Source linked

Foresight يمنح الروبوتات أبعاداً عن الترقية، تزايد النجاح 37٪

برنامج VLM في وقت الاختبار الذي يتناقض مع خطواته الخاصة قبل التحرك يزيد من نجاح الملاحة بنسبة 37٪ ويقلل من التدخل البشري إلى النصف في Jetson AGX Orin.

foresightvlmsut austinrobot navigationtest time reasoningreinforcement learning

37% higher success rate and 52% fewer human interventions—that’s what Foresight delivers over state-of-the-art test-time reasoning and foundation-model baselines for mapless navigation from sparse language instructions. And it runs in real-time on a Jetson AGX Orin.

Why Sparse Language Navigation Stalls Without Iterative Reasoning

Open-world mapless navigation has a nasty problem: underspecified goals like “go to the loading dock” leave robots guessing which clues—ramps, signs, detours—actually matter. Prior work either relied on known, closed-set factors or identified cues before motion planning, missing plan-dependent clues. Foresight sidesteps that by making a finetuned VLM alternate between proposing image-space motion plans and critiquing them against the language goal and visual context. Each subsequent plan is conditioned on prior critiques, so the robot refines its motion before taking a step.

RL from Human Feedback Aligns the Critiques

Learning what makes a good critique isn’t trivial. The UT Austin team trained a reward model from human feedback, then used reinforcement learning to post-train the VLM inside the plan-critique loop.
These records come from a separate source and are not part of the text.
/-!
# The Level-1 inequality on the biased cube (Talagrand / Chang), sharp constant, entropic proof

Topic `Literature/Probability/Moments`. On the biased cube `({0,1}^n, μ_p^{⊗n})`
(`BiasedCubeLogSobolev.lean`: weights `w p`, expectation `Ep p`), write `φ_i(x) = 𝟙[x_i] − p` for
the centred `i`-th coordinate and, for `g : {0,1}^n → {0,1}` with mean `t = E_p[g]`,
`a_i = E_p[g·φ_i]` (so that `ĝ(i) = a_i/√(p(1−p))` in the orthonormal basis `φ_i/√(p(1−p))`, and
`a_i = p(1−p)·E_p[g(x^{i,1}) − g(x^{i,0})] = p(1−p)·I_i` with `I_i` the pivotality probability when
`g` is increasing, `Ep_mul_ctr_eq`). We prove

* `levelOne_set` / `levelOne_boolean` — **the Level-1 inequality**
  `Σ_i a_i² ≤ ½ · t² · log(1/t)`, i.e. `W¹[g] = Σ_i ĝ(i)² ≤ t² log(1/t) / (2p(1−p))`;
  at `p = ½` this is the sharp form `W¹[g] ≤ 2t² ln(1/t)` (O'Donnell 2014, §5.3 "Level-1
  Inequality" and Remark 5.28; Talagrand 1996; "Chang's lemma" in additive combinatorics);
* `levelOne_boolean_compl` — the same with `t` replaced by `1 − t` (apply it to `1 − g`);
* `sum_sq_piv_le` — pivotality form `Σ_i I_i² ≤ t² log(1/t) / (2p²(1−p)²)`, and
  `sum_piv_le_sqrt` — `Σ_i I_i ≤ t·√(n·log(1/t)/2) / (p(1−p))` (Cauchy–Schwarz), the input of the
  "Russo–Talagrand" bound `dP_p(A)/dp ≤ P_p(A)√(|F| log(1/P_p(A))/2)/(p(1−p))` for increasing events
  (`Literature/Probability/Percolation/PercolationLevelOne.lean`), to be compared with the
  Moore–Shannon / Chayes–Chayes–Fisher–Spencer bound `√(|F|·P(1−P)/(p(1−p)))`
  (`MooreShannonInfluenceBound.lean`).

PROOF (Impagliazzo–Moore–Russell 2014, Lemma 1 — there for the uniform cube with Shannon entropy;
transposed here to `μ_p` with relative entropy, which is routine and ours): let `ν = μ_p(· | A)`,
`A = {g = 1}`, `t = μ_p(A)`. Then `D(ν ‖ μ_p) = log(1/t)` (`margDiv_univ`), relative entropy w.r.t. a
product measure is superadditive over the coordinates, `Σ_i D(ν_i ‖ μ_p^{(i)}) ≤ D(ν ‖ μ_p)`
(`sum_le_mul_of_supermodular_chain` with the chain rule / "conditioning reduces entropy" of
`ConditionedProductMarginals.lean`), the `i`-th marginal of `ν` is Bernoulli with parameter
`q_i = p + a_i/t` (`margDiv_singleton_eq`), and Pinsker's inequality for two Bernoulli laws,
`kl(q ‖ p) ≥ 2(q − p)²` (tree: `two_mul_sq_sub_le_binaryKL` on `(0,1)`, closed up at `q ∈ {0,1}`
here), gives `2 Σ_i (a_i/t)² ≤ log(1/t)`.

Everything is a finite sum and is proved; no named facts, no definitions. Mathlib has no level-1 /
Chang inequality; the tree had the uniform-cube level-`k` inequalities by Bonami's lemma
(`Literature/Computability/Complexity/BonamiLevelK.lean`, `levelK_le_log`) and, on the biased cube,
the log-Sobolev / Talagrand–Rossignol sharp-threshold inequality (`BiasedCubeSharpThreshold.lean`),
but not the biased level-1 bound.

## References

* R. O'Donnell, *Analysis of Boolean Functions*, CUP 2014, §5.3 "Level-1 Inequality", Remark 5.28
  (sharp form `2α² ln(1/α)`), notes §5.6 ("probably first published in Talagrand [Tal96]")
  [ODonnell2014].
* M. Talagrand, *How much are increasing sets positively correlated?*, Combinatorica 16 (1996)
  243–258 [Talagrand1996].
* R. Impagliazzo, C. Moore, A. Russell, *An entropic proof of Chang's inequality*, SIAM J. Discrete
  Math. 28 (2014) 173–176, Lemma 1 [ImpagliazzoMooreRussell2014].
* Y. Polyanskiy, Y. Wu, *Information Theory*, CUP 2024, Thm 7.10 (Pinsker) [PolyanskiyWu2024].
-/

noncomputable section

namespace Literature.Probability.Moments

namespace BiasedCube

open Finset Real Literature.Probability.Entropy Literature.Probability.Entropy.FiniteShannon

variable {n : ℕ}

/-! ## Binary Pinsker on the closed interval -/

/-- `2(1 − p)² ≤ −log p` for `0 < p ≤ 1` (Pinsker for `Ber(1)` vs `Ber(p)`): the function
`t ↦ −log t − 2(1−t)²` has derivative `−(1−2t)²/t ≤ 0` and vanishes at `t = 1`.
[cite: PolyanskiyWu2024, Thm 7.10 (binary case, endpoint)] -/
theorem two_mul_sq_one_sub_le_neg_log {p : ℝ} (hp0 : 0 < p) (hp1 : p ≤ 1) :
    2 * (1 - p) ^ 2 ≤ -Real.log p := by
  set h : ℝ → ℝ := fun t => -Real.log t - 2 * (1 - t) ^ 2 with hh
  have hderiv : ∀ t : ℝ, 0 < t → HasDerivAt h (-t⁻¹ + 4 * (1 - t)) t := by
    intro t ht
    have h1 : HasDerivAt (fun t : ℝ => -Real.log t) (-t⁻¹) t := (Real.hasDerivAt_log ht.ne').neg
    have h2 : HasDerivAt (fun t : ℝ => 2 * (1 - t) ^ 2) (2 * (2 * (1 - t) * (-1))) t := by
      have hsq : HasDerivAt (fun t : ℝ => (1 - t) ^ 2) (2 * (1 - t) * (-1)) t := by
        have h1 := ((hasDerivAt_id t).const_sub 1).mul ((hasDerivAt_id t).const_sub 1)
        refine (h1.congr_of_eventuallyEq (Filter.Eventually.of_forall fun s => ?_)).congr_deriv ?_
        · simp [pow_two]
        · simp only [id_eq]; ring
      exact hsq.const_mul 2
    have := h1.sub h2
    refine this.congr_deriv ?_
    ring
  have hcont : ContinuousOn h (Set.Icc p 1) :=
    fun t ht => (hderiv t (hp0.trans_le ht.1)).continuousAt.continuousWithinAt
  have hanti : AntitoneOn h (Set.Icc p 1) := by
    refine antitoneOn_of_deriv_nonpos (convex_Icc p 1) hcont ?_ ?_
    · rw [interior_Icc]
      exact fun t ht => (hderiv t (hp0.trans ht.1)).differentiableAt.differentiableWithinAt
    · rw [interior_Icc]
      intro t ht
      have ht0 : 0 < t := hp0.trans ht.1
      rw [(hderiv t ht0).deriv]
      have : -t⁻¹ + 4 * (1 - t) = -((1 - 2 * t) ^ 2 / t) := by
        field_simp
        ring
      rw [this, neg_nonpos]
      exact div_nonneg (sq_nonneg _) ht0.le
  have h1 : h 1 = 0 := by simp [hh]
  have := hanti (Set.left_mem_Icc.2 hp1) (Set.right_mem_Icc.2 hp1) hp1
  rw [h1] at this
  have : 0 ≤ -Real.log p - 2 * (1 - p) ^ 2 := this
  linarith

/-- **Binary Pinsker inequality on the closed interval**: `2(q − p)² ≤ kl(q ‖ p)` for
`q ∈ [0,1]`, `p ∈ (0,1)` (interior: the tree's `two_mul_sq_sub_le_binaryKL`; endpoints
`kl(1 ‖ p) = −log p`, `kl(0 ‖ p) = −log(1−p)`). Private: the same closed-interval statement is
proved independently in `Summits/AtomisticToContinuum/…PredictableProjectionPinsker.lean`, which a
Literature file cannot import. [cite: PolyanskiyWu2024, Thm 7.10 (binary case)] -/
private theorem two_mul_sq_sub_le_binaryKL_of_mem_Icc {q p : ℝ} (hq0 : 0 ≤ q) (hq1 : q ≤ 1)
    (hp0 : 0 < p) (hp1 : p < 1) : 2 * (q - p) ^ 2 ≤ binaryKL q p := by
  rcases hq0.eq_or_lt with hq | hq0'
  · -- `q = 0`
    rw [← hq, binaryKL_eq 0 hp0 hp1]
    have h0 : (0:ℝ) * Real.log 0 + (1 - 0) * Real.log (1 - 0) - 0 * Real.log p - (1 - 0) * Real.log (1 - p) =
        -Real.log (1 - p) := by simp
    have e : ((0:ℝ) - p) ^ 2 = (1 - (1 - p)) ^ 2 := by ring
    rw [h0, e]
    exact two_mul_sq_one_sub_le_neg_log (p := 1 - p) (by linarith) (by linarith)
  rcases hq1.lt_or_eq with hq1' | hq
  · exact two_mul_sq_sub_le_binaryKL hq0' hq1' hp0 hp1
  · -- `q = 1`
    rw [hq, binaryKL_eq 1 hp0 hp1]
    have h1 : (1:ℝ) * Real.log 1 + (1 - 1) * Real.log (1 - 1) - 1 * Real.log p - (1 - 1) * Real.log (1 - p) =
        -Real.log p := by simp
    rw [h1]
    exact two_mul_sq_one_sub_le_neg_log hp0 hp1.le

/-! ## The biased cube as a product weight; the one-coordinate marginals of a conditioned law -/

/-- The product weight of the constant coordinate family `(wt p)_{i < n}` is the cube weight `w p`.
[folklore] -/
private theorem prodWeight_wt (p : ℝ) : prodWeight (fun (_ : Fin n) (b : Bool) => wt p b) = w p := by
  funext x; rfl

/-- The one-bit laws are positive for `0 < p < 1`. [folklore] -/
private theorem wt_pos {p : ℝ} (hp0 : 0 < p) (hp1 : p < 1) (b : Bool) : 0 < wt p b := by
  cases b <;> simp [wt] <;> linarith

/-- `P(x_i = 0 | A) = 1 − P(x_i = 1 | A)` for a nonempty `A`. [folklore] -/
private theorem prob_false_eq {p : ℝ} (hp0 : 0 < p) (hp1 : p < 1) {s : Finset (Fin n → Bool)}
    (hs : s.Nonempty) (i : Fin n) :
    prob s (w p) (fun x => x i) false = 1 - prob s (w p) (fun x => x i) true := by
  have hM : 0 < mass s (w p) := mass_pos (fun x _ => w_pos hp0 hp1 x) hs
  have h := sum_prob_eq_one (X := fun x : Fin n → Bool => x i) hM (subset_univ _)
  rw [Fintype.sum_bool] at h
  linarith

/-- **The singleton marginal divergence is the binary relative entropy**: for the product weight
`μ_p^{⊗n}` conditioned on a nonempty `A ⊆ {0,1}^n`, with `q_i = P(x_i = 1 | A)`,
`D({i}) = D_KL(Ber(q_i) ‖ Ber(p)) = kl(q_i ‖ p)` (the marginal entropies `h(p_i^+)` of the
printed proof, in relative form). [cite: ImpagliazzoMooreRussell2014, Lemma 1 (proof, the marginals p_i^+)] -/
theorem margDiv_singleton_eq {p : ℝ} (hp0 : 0 < p) (hp1 : p < 1) {s : Finset (Fin n → Bool)}
    (hs : s.Nonempty) (i : Fin n) :
    margDiv (fun (_ : Fin n) (b : Bool) => wt p b) s {i} =
      binaryKL (prob s (w p) (fun x => x i) true) p := by
  set q := prob s (w p) (fun x => x i) true with hq
  have hqF : prob s (w p) (fun x => x i) false = 1 - q := prob_false_eq hp0 hp1 hs i
  unfold margDiv
  rw [sum_singleton, prodWeight_wt]
  -- the cross-entropy of coordinate `i`
  have hcross : coordCrossEnt (fun (_ : Fin n) (b : Bool) => wt p b) s i =
      q * (-Real.log p) + (1 - q) * (-Real.log (1 - p)) := by
    unfold coordCrossEnt
    rw [prodWeight_wt, Fintype.sum_bool, ← hq, hqF]
    beta_reduce
    rw [wt_true, wt_false]
  -- the entropy of the pattern `V_{{i}}` is the entropy of the bit `x_i`
  have hent : ent s (w p) (restrictTo ({i} : Finset (Fin n))) = negMulLog q + negMulLog (1 - q) := by
    set e : Bool → (Fin n → Bool) := fun b y => if y = i then b else default with he
    have hcomp : (restrictTo ({i} : Finset (Fin n)) : (Fin n → Bool) → (Fin n → Bool)) =
        e ∘ fun x => x i := by
      funext x y
      simp only [restrictTo_apply, mem_singleton, Function.comp_apply, he]
      by_cases hy : y = i
      · subst hy; simp
      · simp [hy]
    have hinj : Set.InjOn e ((s.image fun x => x i : Finset Bool) : Set Bool) := by
      intro b _ b' _ hbb'
      have := congr_fun hbb' i
      simpa [he] using this
    rw [hcomp, ent_comp_of_injOn hinj, ent_eq_sum_of_subset (subset_univ _), Fintype.sum_bool,
      ← hq, hqF]
  rw [hcross, hent, binaryKL_eq q hp0 hp1]
  simp only [Real.negMulLog]
  ring

/-- **Superadditivity of relative entropy over the coordinates of a product measure**, summed:
`Σ_i kl(q_i ‖ p) ≤ D(ν ‖ μ_p^{⊗n}) = log(1/μ_p(A))` for `ν = μ_p(· | A)`.
[cite: ImpagliazzoMooreRussell2014, Lemma 1 (proof: H(x) ≤ Σ H(x_i))] -/
theorem sum_binaryKL_le_neg_log_mass {p : ℝ} (hp0 : 0 < p) (hp1 : p < 1)
    {s : Finset (Fin n → Bool)} (hs : s.Nonempty) :
    ∑ i : Fin n, binaryKL (prob s (w p) (fun x => x i) true) p ≤ -Real.log (mass s (w p)) := by
  have hμ : ∀ (y : Fin n) (b : Bool), 0 < (fun (_ : Fin n) (b : Bool) => wt p b) y b :=
    fun _ b => wt_pos hp0 hp1 b
  have hμ1 : ∀ y : Fin n, ∑ b, (fun (_ : Fin n) (b : Bool) => wt p b) y b = 1 := fun _ => sum_wt p
  have hchain := sum_le_mul_of_supermodular_chain (margDiv (fun (_ : Fin n) (b : Bool) => wt p b) s)
    (margDiv_empty _ hμ s)
    (fun J y hy => margDiv_le_insert _ hμ hμ1 s hs hy)
    (fun J J' y hJ hy => margDiv_insert_sub_le _ hμ s hJ hy)
    (univ : Finset (Fin n)) 1 univ (fun i => ({i} : Finset (Fin n))) (fun i _ => subset_univ _)
    (fun y _ => by
      have : (univ.filter fun x : Fin n => y ∈ ({x} : Finset (Fin n))) = {y} := by
        ext x; simp [mem_singleton, eq_comm]
      rw [this, card_singleton]; simp)
  rw [one_mul, margDiv_univ _ hμ hμ1 s hs, prodWeight_wt] at hchain
  calc ∑ i : Fin n, binaryKL (prob s (w p) (fun x => x i) true) p
      = ∑ i : Fin n, margDiv (fun (_ : Fin n) (b : Bool) => wt p b) s {i} :=
        sum_congr rfl fun i _ => (margDiv_singleton_eq hp0 hp1 hs i).symm
    _ ≤ -Real.log (mass s (w p)) := hchain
That loop—propose, critique, refine, repeat—teaches the model to favor open-set behavior preferences that generalize beyond closed factor categories. No need to enumerate every possible ramp or sign.

Real-World Validation: Six Environments, One Board

Foresight’s offline evaluations and tests across six real-world environments stack up cleanly against baselines: 37% improvement in average task success, 52% reduction in interventions per mission. The system runs on a Jetson AGX Orin at real-time rates, which means the compute fits on a mobile robot without a rack. Code, data, and training details are promised for release, giving the field a concrete test-time reasoning recipe for robot motion refinement.
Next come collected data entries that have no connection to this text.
import Summits.Ventures.CertifiedManyBodySolver.Certificates.S1Rm2uTierP.Head
import Summits.Ventures.CertifiedManyBodySolver.Certificates.S1Rm2uTierP.Hints022
import Summits.Ventures.CertifiedManyBodySolver.Rows.CorrWindowCertKernelChainQuotAdjFastBox

/-!
# tier-P instance (S1Rm2u-R13-W3) — chain forest segment 90 of 103 (steps 309..311 from `[]`), file 1 of 1: steps 309..311 (topology (B): eval%-chained accumulators, import-serial INSIDE the segment only)

Generated by hubbard-algo-p2's untrusted exporter (emit_v0.py + emit_w3.py); every datum below is re-derived / re-checked by the kernel chain
(`stepEQA`, Rows/CorrWindowCertKernelChainQuotAdj.lean) or is inert. HONEST FRAMING (xx1): instance data / kernel replay of a CONTROL/CALIBRATION
certificate (S1′-Rm2-u″ INNER pinned spoke of the La214-E t′-pair {hub′ −3/10, S1′ −1/5}: t′ = −1/5, OWN f-sum objective, eom multipliers PINNED to the hub-Rm2-u′ certificate (EB by name), sdp-1 (R1) C-edition j326976, 4^40-dyadic two-level Gram factors); nothing here is a theorem about the Hubbard model; no summit statement. [cite: Han2020Bootstrap, §3]
-/

set_option linter.style.longLine false
set_option maxRecDepth 100000
set_option maxHeartbeats 0

namespace Summit.Ventures.CertifiedManyBodySolver
namespace CARPolyWindow.TierP.S1Rm2u
open Summit.Ventures.CertifiedQuantumChemistry Summit.Ventures.CertifiedQuantumChemistry.CARPoly
open Literature.MathematicalPhysics.QuantumLattice Literature.MathematicalPhysics.QuantumLattice.HubbardWave0
open Literature.Probability.LatticeModels
open CARPolyWindow CARPolyWindow.BoxGeom

/-- segment 90 starts from the EMPTY accumulator before step 309 (chain forest, R-g4-11 (L6)). [folklore] -/
def C90_0 : SOSDual.EncPoly := []

/-- accumulator after step 310 within segment 90 (evaluated at elaboration; the kernel re-derives it in `step_309`). [folklore] -/
def C90_1 : SOSDual.EncPoly := eval% stepEQA D 2048 C90_0 (slices.getD 309 []) (hintsOfCodes Dr reps HC309)

/-- KERNEL FACT, step 309 of 350 (fast step (L7): `stepEQAFB_kernel`, box edition). [folklore] -/
theorem step_309 : C90_1 = stepEQA D 2048 C90_0 (slices.getD 309 []) (hintsOfCodes Dr reps HC309) :=
  stepEQAFB_kernel 6 13 7 rfl (by decide +kernel)

/-- accumulator after step 311 within segment 90 (evaluated at elaboration; the kernel re-derives it in `step_310`). [folklore] -/
def C90_2 : SOSDual.EncPoly := eval% stepEQA D 2048 C90_1 (slices.getD 310 []) (hintsOfCodes Dr reps HC310)

/-- KERNEL FACT, step 310 of 350 (fast step (L7): `stepEQAFB_kernel`, box edition). [folklore] -/
theorem step_310 : C90_2 = stepEQA D 2048 C90_1 (slices.getD 310 []) (hintsOfCodes Dr reps HC310) :=
  stepEQAFB_kernel 6 13 7 rfl (by decide +kernel)

/-- accumulator after step 312 within segment 90 (evaluated at elaboration; the kernel re-derives it in `step_311`). [folklore] -/
def C90_3 : SOSDual.EncPoly := eval% stepEQA D 2048 C90_2 (slices.getD 311 []) (hintsOfCodes Dr reps HC311)

/-- KERNEL FACT, step 311 of 350 (fast step (L7): `stepEQAFB_kernel`, box edition). [folklore] -/
theorem step_311 : C90_3 = stepEQA D 2048 C90_2 (slices.getD 311 []) (hintsOfCodes Dr reps HC311) :=
  stepEQAFB_kernel 6 13 7 rfl (by decide +kernel)


end CARPolyWindow.TierP.S1Rm2u
end Summit.Ventures.CertifiedManyBodySolver
/-- Unfolding: since the indeterminate (full) poly-isomorphism contains EVERY automorphism, the
structure is obliterated iff not all automorphisms are holomorphic. PROVED.
[claim: Mochizuki2012, status: disputed] -/
theorem holomorphicStructureObliterated_iff {C : Type u} [Category.{v} C] (A : C)
    (IsHol : (A ≅ A) → Prop) :
    HolomorphicStructureObliterated A IsHol ↔ ¬ ∀ α : A ≅ A, IsHol α := by
  simp only [HolomorphicStructureObliterated, PolyIso.full, Set.mem_univ, true_and, not_forall]

end S3Local

/-! ## Remark 3.8.1 (iv) ([IUTchI] Rmk 3.8.1 (iv) p.91) — noted

"In the situation of (ii), suppose that `v ∈ V̲^arc`.  Then `⁽⁻⁾D⊢_v` is an object of `TM⊢`; each
`ⁿD_v` represents an "isomorph of the Aut-holomorphic orbispace `X̲→_v`, labeled by `n`, whose
associated [complex archimedean] topological field `A_{X̲→_v}` gives rise to an isomorph of `D⊢_v`
that is independent of `n`".  In particular, the various isomorphs of `D⊢_v` associated to the
copies of `X̲→_v` that arise from `ⁿHT^Θ` for different `n` are only related to one another via some
indeterminate isomorphism.  Thus … each `X̲→_v` gives rise to a well-defined ring structure — i.e., a
"holomorphic structure" — which is obliterated by the indeterminate isomorphism between the
isomorphs of `D⊢_v` arising from `ⁿHT^Θ` for distinct `n`."  Archimedean counterpart of (iii): the
same two typed items apply (`FrobeniusPicture.etalePicture` of abc-iut-L5-t2 at `v ∈ V̲^arc`;
`S3Local.HolomorphicStructureObliterated` with `A = D⊢_v ∈ Ob(TM⊢)`, `TM⊢` = t2's
`SplitTopMonoid`).  Status: noted. -/

/-! ## Remark 3.8.1 (iii), appended: the group-theoretic kernel of "`G_v` up to isomorphism"

(v2, append-only.)  "`⁽⁻⁾D⊢_v` is simply the category of connected objects of the Galois category
associated to the profinite group `G_v`.  That is to say, one may think of `⁽⁻⁾D⊢_v` as representing
"`G_v` up to isomorphism"" (p. 90).  PROVED here in the generality of `G`-objects in any category
`V` (Mathlib `Action V G`; the Galois category of finite `G`-sets is the case `V = FintypeCat`): the
assignment `G ↦ (Action V G)` is functorial in ISOMORPHISMS of `G` (`Action.resEquiv`) and INNER
automorphisms act by functors isomorphic to the identity, so the category sees `G` at most up to
isomorphism and is blind to conjugacy — which is why the copies of `G_v` arising from distinct
`ⁿHT^Θ` are related "only via some indeterminate isomorphism" at no cost to `D⊢_v`. -/

namespace EtalePictureGroupoid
Foresight turns a static pre-trained VLM into an agent that argues with itself before moving—and that self-critique cycle is what makes the difference between rolling into a wall and finding the loading dock.


Source: Foresight: Iterative Reasoning About Clues that Matter for Navigation
Domain: arxiv.org

Read original source ->

External source stays available while the OJO article and comment thread stay local.

Comments load interactively on the live page.